- Aim of the exercise
Read through the records. Copy each line that has the word "import".

(Stored data)
-*-

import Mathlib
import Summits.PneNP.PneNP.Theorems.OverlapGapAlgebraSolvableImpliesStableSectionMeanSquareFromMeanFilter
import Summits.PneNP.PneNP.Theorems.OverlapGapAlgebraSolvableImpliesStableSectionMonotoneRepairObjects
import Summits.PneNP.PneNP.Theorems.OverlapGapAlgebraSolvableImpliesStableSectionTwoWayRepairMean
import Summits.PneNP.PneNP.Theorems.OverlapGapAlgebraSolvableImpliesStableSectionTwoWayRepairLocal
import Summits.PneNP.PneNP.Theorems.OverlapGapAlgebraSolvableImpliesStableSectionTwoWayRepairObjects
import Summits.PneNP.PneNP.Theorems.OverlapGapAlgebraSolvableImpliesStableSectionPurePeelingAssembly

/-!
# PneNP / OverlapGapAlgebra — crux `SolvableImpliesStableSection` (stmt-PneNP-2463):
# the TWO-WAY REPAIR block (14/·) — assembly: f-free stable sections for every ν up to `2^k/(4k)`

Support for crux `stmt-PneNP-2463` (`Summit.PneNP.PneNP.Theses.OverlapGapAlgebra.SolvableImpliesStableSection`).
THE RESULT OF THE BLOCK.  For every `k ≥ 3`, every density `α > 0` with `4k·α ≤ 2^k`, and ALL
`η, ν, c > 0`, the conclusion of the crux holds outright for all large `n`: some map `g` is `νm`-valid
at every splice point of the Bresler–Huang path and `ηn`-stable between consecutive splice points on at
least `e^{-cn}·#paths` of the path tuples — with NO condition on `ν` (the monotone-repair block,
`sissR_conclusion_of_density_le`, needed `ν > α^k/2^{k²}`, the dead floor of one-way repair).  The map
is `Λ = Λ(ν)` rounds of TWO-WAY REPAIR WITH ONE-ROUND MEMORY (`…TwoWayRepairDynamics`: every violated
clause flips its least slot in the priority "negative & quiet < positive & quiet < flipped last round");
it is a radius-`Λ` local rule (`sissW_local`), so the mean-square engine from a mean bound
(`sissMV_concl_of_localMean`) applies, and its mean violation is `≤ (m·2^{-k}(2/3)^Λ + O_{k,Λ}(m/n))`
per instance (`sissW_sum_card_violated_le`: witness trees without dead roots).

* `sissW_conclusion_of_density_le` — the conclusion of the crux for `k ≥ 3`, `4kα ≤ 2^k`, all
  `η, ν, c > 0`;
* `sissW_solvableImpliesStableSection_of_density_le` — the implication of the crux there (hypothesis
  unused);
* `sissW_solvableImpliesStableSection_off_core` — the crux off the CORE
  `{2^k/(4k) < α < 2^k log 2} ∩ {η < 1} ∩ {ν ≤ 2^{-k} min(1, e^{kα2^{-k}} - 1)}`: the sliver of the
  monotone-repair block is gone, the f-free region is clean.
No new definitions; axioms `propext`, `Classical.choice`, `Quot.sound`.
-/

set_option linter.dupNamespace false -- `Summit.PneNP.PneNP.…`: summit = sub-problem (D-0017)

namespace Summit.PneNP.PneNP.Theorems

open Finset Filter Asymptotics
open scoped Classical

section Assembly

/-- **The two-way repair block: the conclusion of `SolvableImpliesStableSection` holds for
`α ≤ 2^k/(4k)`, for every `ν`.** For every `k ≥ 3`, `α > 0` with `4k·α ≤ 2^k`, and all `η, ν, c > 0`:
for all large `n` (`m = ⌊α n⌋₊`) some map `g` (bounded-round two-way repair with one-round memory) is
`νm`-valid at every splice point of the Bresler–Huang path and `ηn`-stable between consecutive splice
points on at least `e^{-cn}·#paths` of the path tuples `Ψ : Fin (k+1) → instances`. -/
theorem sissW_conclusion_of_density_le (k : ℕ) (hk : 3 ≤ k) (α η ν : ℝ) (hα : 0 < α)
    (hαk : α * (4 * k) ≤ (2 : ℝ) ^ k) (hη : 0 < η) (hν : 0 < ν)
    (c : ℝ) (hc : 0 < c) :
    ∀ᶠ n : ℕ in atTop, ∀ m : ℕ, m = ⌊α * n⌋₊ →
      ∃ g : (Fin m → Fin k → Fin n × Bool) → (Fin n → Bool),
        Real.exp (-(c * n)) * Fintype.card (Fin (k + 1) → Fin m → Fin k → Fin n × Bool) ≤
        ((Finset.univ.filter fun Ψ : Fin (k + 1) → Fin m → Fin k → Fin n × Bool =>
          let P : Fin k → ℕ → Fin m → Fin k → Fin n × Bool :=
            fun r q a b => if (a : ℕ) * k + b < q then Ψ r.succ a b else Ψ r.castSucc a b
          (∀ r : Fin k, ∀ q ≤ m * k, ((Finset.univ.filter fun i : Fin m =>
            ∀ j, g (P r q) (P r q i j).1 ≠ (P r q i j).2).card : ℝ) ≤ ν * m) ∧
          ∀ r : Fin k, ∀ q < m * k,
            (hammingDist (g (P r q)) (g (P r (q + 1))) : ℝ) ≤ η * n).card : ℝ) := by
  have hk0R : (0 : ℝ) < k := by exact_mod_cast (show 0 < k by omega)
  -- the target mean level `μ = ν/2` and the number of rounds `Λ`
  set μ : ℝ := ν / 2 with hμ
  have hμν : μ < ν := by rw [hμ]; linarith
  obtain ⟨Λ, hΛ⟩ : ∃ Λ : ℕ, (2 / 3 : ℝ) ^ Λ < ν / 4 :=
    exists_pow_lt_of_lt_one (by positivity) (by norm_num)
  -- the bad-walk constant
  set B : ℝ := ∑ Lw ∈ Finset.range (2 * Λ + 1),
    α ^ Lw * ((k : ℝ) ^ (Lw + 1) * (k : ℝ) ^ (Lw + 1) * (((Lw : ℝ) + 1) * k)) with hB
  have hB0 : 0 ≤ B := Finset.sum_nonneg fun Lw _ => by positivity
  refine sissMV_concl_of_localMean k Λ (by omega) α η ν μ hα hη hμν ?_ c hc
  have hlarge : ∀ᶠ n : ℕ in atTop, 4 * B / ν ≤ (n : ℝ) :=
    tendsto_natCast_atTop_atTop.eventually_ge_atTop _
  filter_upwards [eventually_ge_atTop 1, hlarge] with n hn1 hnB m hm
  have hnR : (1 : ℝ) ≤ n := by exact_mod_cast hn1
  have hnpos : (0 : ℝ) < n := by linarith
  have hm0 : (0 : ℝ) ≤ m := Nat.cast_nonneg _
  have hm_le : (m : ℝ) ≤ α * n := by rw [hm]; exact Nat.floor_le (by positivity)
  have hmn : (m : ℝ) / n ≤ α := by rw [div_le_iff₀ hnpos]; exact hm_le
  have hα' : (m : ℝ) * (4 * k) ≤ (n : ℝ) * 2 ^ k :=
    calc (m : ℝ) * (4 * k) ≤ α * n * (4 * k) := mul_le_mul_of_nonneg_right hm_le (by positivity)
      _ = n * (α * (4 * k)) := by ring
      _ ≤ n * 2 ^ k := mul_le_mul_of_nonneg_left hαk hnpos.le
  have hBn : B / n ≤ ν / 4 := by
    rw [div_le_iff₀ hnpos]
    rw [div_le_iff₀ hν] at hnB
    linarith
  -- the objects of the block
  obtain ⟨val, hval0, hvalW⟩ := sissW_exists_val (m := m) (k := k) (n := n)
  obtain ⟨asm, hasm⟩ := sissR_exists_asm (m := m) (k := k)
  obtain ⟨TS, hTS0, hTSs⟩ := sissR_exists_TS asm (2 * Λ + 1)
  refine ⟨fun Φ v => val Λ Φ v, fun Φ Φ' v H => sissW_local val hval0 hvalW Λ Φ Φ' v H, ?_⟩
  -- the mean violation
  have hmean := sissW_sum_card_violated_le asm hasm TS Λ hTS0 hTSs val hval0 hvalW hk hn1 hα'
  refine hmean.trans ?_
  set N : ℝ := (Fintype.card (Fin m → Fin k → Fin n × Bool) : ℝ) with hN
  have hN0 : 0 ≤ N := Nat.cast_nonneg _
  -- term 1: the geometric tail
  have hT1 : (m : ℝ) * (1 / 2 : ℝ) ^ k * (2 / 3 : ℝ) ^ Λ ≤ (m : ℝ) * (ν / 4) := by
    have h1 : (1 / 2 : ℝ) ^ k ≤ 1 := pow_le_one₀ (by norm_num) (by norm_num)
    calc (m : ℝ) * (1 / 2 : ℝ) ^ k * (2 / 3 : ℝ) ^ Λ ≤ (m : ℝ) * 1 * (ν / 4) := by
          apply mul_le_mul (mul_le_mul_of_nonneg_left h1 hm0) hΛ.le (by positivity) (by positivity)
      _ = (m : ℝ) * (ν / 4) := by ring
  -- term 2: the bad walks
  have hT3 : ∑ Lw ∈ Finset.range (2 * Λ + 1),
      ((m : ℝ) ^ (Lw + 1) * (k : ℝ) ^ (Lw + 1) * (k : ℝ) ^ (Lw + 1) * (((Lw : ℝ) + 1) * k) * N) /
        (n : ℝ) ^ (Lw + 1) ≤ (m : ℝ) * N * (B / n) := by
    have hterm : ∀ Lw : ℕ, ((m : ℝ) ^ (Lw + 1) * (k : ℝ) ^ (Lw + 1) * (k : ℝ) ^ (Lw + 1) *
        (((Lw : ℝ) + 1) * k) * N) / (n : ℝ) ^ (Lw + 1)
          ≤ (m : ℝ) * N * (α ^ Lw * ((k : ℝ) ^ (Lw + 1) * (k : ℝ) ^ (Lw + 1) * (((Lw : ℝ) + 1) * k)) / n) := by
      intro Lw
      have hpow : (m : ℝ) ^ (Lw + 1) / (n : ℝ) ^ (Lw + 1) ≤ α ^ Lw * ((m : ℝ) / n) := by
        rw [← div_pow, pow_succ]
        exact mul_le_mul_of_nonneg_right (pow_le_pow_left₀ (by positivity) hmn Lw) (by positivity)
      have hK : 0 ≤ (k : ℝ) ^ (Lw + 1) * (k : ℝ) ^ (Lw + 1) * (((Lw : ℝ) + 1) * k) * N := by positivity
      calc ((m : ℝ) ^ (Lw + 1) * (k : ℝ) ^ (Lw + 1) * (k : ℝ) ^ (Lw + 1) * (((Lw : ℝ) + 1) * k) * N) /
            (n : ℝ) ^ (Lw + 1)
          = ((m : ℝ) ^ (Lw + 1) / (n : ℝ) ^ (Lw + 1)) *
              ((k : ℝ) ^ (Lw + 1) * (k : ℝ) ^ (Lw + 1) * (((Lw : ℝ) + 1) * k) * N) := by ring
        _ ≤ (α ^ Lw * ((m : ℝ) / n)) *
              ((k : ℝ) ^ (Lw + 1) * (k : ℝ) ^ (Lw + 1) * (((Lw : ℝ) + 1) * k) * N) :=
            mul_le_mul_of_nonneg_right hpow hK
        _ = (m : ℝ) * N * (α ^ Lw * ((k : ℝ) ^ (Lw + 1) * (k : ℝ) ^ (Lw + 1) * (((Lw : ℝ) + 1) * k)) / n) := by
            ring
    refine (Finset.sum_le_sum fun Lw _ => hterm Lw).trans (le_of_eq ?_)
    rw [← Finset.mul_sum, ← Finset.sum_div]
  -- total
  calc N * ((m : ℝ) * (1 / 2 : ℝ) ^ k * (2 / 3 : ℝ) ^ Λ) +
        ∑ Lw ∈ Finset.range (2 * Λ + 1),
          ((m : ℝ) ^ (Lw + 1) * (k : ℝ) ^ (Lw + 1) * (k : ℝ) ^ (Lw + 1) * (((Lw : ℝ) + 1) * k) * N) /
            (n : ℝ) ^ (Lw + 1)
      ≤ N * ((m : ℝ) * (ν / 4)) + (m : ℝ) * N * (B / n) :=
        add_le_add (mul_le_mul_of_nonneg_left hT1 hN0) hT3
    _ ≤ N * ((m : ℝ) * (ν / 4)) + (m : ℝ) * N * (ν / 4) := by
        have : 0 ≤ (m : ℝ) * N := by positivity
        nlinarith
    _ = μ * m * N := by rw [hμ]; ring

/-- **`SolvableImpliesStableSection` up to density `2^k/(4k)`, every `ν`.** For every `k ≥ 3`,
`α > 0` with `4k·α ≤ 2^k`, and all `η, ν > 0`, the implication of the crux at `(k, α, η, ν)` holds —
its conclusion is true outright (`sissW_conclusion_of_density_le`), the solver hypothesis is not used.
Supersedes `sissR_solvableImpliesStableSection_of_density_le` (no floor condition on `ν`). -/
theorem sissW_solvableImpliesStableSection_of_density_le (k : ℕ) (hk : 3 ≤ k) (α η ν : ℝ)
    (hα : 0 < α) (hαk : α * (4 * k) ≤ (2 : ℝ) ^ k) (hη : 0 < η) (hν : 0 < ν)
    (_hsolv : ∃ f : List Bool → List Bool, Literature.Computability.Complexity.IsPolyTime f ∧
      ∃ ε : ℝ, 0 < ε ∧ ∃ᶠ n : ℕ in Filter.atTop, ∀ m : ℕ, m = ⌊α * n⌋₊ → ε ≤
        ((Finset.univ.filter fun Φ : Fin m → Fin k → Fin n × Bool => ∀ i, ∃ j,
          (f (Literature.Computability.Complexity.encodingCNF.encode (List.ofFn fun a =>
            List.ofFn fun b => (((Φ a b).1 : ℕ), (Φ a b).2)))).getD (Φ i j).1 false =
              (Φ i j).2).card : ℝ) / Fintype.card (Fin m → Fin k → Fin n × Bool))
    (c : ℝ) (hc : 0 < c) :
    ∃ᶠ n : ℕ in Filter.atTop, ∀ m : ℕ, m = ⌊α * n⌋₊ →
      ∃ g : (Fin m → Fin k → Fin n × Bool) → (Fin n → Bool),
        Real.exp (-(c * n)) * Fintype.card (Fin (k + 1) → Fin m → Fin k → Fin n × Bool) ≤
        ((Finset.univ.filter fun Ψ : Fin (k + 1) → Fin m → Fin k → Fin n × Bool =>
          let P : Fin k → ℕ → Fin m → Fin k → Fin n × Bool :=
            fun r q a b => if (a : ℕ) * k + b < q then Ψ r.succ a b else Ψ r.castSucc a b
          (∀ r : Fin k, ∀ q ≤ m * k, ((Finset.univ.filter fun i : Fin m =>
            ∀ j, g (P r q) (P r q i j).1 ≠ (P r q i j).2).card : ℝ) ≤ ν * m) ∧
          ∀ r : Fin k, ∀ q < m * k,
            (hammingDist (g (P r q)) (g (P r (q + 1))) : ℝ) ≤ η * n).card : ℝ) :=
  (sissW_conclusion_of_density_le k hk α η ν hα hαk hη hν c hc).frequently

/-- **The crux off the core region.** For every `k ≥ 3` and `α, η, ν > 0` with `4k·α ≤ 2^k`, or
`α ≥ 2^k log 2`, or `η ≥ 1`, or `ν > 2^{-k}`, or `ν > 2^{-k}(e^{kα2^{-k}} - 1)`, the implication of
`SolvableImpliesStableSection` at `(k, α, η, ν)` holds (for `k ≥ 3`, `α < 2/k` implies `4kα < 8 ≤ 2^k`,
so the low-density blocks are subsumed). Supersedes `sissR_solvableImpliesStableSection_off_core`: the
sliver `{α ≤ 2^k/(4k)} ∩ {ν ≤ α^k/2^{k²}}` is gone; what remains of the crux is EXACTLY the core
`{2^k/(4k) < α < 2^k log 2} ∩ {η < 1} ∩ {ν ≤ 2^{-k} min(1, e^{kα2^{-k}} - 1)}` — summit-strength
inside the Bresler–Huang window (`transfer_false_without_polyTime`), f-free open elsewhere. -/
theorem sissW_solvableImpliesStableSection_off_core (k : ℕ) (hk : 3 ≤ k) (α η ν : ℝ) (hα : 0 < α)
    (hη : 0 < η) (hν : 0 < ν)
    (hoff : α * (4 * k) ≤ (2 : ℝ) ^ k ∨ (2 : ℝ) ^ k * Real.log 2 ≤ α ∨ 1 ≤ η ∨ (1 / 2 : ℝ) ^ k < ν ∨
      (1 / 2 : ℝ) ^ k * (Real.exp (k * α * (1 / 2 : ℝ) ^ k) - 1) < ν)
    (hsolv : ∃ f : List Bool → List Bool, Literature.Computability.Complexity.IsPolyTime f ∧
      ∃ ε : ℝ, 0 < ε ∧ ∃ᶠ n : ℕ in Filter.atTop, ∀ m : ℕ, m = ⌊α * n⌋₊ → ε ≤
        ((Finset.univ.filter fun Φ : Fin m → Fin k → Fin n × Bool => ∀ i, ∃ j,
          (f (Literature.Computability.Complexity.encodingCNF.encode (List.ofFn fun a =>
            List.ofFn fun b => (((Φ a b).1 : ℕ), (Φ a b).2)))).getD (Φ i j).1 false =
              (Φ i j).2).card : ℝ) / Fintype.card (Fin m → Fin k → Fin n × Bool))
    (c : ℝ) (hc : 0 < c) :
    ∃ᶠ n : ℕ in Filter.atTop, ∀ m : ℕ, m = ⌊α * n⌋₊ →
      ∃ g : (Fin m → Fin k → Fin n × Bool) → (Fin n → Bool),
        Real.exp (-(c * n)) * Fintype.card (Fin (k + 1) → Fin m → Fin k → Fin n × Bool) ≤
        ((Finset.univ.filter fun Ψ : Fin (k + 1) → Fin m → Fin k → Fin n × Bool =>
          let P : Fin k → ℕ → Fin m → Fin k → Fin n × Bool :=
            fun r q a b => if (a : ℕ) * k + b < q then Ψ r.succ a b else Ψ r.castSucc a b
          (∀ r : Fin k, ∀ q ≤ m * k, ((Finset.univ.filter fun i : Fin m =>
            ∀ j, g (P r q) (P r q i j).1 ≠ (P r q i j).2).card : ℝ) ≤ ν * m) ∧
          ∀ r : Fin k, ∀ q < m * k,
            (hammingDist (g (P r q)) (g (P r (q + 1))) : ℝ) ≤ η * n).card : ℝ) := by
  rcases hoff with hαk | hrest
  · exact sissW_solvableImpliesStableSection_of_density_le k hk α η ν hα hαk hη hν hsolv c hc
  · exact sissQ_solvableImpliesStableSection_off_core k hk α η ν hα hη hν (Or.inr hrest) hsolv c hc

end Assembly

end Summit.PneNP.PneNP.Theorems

-*-

- Your solution
import Mathlib
import Summits.PneNP.PneNP.Theorems.OverlapGapAlgebraSolvableImpliesStableSectionMeanSquareFromMeanFilter
import Summits.PneNP.PneNP.Theorems.OverlapGapAlgebraSolvableImpliesStableSectionMonotoneRepairObjects
import Summits.PneNP.PneNP.Theorems.OverlapGapAlgebraSolvableImpliesStableSectionTwoWayRepairMean
import Summits.PneNP.PneNP.Theorems.OverlapGapAlgebraSolvableImpliesStableSectionTwoWayRepairLocal
import Summits.PneNP.PneNP.Theorems.OverlapGapAlgebraSolvableImpliesStableSectionTwoWayRepairObjects
import Summits.PneNP.PneNP.Theorems.OverlapGapAlgebraSolvableImpliesStableSectionPurePeelingAssembly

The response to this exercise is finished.